- TASK GOAL -
Look through the records that follow. Copy every line containing the word "about".

- INPUT -
------

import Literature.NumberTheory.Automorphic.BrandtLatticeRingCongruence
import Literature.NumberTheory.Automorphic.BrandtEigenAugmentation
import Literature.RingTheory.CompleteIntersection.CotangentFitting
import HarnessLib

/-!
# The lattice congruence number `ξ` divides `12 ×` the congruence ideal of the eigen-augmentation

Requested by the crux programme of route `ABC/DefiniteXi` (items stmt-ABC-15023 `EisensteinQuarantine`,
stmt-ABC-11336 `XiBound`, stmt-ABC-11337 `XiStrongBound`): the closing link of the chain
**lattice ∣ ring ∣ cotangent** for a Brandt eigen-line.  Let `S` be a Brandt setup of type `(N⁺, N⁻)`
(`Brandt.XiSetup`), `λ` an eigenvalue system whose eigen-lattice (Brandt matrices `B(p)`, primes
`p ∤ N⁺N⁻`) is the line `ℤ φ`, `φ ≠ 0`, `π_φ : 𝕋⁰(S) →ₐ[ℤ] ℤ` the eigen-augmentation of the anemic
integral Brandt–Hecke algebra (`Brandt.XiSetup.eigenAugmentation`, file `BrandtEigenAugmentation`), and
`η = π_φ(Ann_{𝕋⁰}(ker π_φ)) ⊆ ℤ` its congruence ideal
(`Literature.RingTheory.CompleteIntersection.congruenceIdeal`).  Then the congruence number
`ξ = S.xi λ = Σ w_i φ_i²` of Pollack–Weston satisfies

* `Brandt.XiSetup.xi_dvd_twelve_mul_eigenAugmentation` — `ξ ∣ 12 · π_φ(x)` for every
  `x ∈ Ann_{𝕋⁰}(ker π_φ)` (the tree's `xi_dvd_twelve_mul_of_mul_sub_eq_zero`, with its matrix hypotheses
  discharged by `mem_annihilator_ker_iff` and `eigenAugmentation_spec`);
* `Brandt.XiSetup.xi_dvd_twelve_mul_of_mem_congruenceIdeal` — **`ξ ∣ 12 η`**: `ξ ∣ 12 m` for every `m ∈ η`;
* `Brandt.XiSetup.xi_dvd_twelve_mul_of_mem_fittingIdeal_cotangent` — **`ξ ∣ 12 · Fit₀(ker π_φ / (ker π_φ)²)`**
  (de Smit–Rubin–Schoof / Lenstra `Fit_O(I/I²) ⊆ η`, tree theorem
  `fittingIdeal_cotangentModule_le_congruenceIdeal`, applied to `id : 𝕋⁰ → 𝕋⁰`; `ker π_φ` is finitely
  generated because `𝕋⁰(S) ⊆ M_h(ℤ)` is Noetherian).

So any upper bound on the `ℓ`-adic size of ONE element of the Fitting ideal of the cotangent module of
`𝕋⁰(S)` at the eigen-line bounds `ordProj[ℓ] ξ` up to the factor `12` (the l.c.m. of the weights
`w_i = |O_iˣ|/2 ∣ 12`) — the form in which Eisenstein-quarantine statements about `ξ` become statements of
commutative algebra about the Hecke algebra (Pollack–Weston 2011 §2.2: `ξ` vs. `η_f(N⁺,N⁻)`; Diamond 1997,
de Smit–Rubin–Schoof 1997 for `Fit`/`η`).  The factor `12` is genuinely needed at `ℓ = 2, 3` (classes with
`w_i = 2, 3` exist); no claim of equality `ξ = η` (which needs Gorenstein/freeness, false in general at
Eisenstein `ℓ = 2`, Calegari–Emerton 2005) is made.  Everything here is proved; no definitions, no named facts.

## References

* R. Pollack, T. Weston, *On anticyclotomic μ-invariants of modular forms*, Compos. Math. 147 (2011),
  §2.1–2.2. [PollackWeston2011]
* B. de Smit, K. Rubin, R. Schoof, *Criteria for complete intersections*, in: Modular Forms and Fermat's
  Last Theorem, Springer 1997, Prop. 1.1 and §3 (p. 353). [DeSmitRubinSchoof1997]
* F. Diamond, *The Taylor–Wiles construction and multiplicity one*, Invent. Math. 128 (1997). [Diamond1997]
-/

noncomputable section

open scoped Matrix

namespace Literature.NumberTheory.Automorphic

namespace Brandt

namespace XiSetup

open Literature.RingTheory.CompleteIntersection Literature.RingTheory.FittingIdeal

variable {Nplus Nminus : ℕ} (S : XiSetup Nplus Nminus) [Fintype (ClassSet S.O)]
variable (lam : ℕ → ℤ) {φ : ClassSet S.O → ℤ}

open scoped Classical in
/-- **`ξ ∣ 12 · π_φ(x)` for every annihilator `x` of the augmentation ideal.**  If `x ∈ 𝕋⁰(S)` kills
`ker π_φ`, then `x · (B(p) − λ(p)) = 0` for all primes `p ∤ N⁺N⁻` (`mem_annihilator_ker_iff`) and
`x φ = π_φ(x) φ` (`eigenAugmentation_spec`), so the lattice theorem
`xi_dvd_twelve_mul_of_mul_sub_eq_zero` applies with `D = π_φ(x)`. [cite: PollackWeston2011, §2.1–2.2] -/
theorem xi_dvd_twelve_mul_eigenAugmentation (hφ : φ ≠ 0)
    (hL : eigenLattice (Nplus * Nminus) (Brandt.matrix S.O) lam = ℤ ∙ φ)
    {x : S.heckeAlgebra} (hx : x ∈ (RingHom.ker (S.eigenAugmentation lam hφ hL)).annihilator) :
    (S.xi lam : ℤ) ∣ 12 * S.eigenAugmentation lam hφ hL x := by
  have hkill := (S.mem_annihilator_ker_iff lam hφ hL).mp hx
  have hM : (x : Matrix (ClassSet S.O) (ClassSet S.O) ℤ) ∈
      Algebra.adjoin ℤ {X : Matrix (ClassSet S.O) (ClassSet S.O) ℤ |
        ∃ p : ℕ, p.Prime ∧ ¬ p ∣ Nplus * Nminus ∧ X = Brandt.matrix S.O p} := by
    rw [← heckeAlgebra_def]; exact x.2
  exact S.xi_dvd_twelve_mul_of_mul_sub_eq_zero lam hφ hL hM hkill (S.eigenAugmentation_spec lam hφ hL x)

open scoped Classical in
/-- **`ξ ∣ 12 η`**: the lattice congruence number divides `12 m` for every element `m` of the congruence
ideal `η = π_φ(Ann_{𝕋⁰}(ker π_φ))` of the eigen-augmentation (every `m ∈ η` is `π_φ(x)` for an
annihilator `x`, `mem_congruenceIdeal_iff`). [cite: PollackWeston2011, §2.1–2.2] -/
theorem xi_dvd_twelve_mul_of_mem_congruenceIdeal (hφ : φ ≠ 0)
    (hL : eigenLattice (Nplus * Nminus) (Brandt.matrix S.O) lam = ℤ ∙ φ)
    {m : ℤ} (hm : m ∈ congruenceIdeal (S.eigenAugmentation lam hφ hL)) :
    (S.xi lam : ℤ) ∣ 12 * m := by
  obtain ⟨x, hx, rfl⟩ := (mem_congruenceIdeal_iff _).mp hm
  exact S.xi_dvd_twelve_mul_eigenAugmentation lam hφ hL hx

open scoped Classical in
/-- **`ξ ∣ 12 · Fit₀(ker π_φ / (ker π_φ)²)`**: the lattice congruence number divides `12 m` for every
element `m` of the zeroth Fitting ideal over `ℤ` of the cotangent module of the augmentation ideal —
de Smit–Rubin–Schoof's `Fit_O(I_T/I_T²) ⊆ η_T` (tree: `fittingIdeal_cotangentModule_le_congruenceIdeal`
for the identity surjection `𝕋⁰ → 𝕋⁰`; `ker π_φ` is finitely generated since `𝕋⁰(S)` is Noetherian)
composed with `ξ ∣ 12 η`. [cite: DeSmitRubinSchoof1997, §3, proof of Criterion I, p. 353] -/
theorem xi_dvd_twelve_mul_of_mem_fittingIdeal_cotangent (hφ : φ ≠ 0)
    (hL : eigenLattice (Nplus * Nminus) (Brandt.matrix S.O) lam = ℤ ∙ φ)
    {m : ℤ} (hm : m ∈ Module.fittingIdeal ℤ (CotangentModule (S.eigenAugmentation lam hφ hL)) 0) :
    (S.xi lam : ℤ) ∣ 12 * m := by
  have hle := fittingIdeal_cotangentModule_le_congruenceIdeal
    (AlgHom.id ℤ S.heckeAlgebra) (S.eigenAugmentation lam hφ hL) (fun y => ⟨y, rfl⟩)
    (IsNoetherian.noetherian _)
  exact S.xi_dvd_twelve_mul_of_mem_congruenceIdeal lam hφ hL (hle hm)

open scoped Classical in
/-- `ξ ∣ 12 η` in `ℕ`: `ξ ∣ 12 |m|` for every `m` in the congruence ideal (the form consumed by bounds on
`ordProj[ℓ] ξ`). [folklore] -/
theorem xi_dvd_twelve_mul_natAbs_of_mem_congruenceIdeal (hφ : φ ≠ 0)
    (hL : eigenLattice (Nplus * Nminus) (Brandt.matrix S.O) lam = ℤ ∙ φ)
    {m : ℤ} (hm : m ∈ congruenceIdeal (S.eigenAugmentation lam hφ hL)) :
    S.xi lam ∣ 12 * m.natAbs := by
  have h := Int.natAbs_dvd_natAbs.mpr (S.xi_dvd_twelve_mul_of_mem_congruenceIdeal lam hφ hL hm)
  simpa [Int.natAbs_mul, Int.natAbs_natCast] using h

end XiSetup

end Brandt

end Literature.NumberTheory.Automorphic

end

------

- TASK RESULT -
`w_i = |O_iˣ|/2 ∣ 12`) — the form in which Eisenstein-quarantine statements about `ξ` become statements of
commutative algebra about the Hecke algebra (Pollack–Weston 2011 §2.2: `ξ` vs. `η_f(N⁺,N⁻)`; Diamond 1997,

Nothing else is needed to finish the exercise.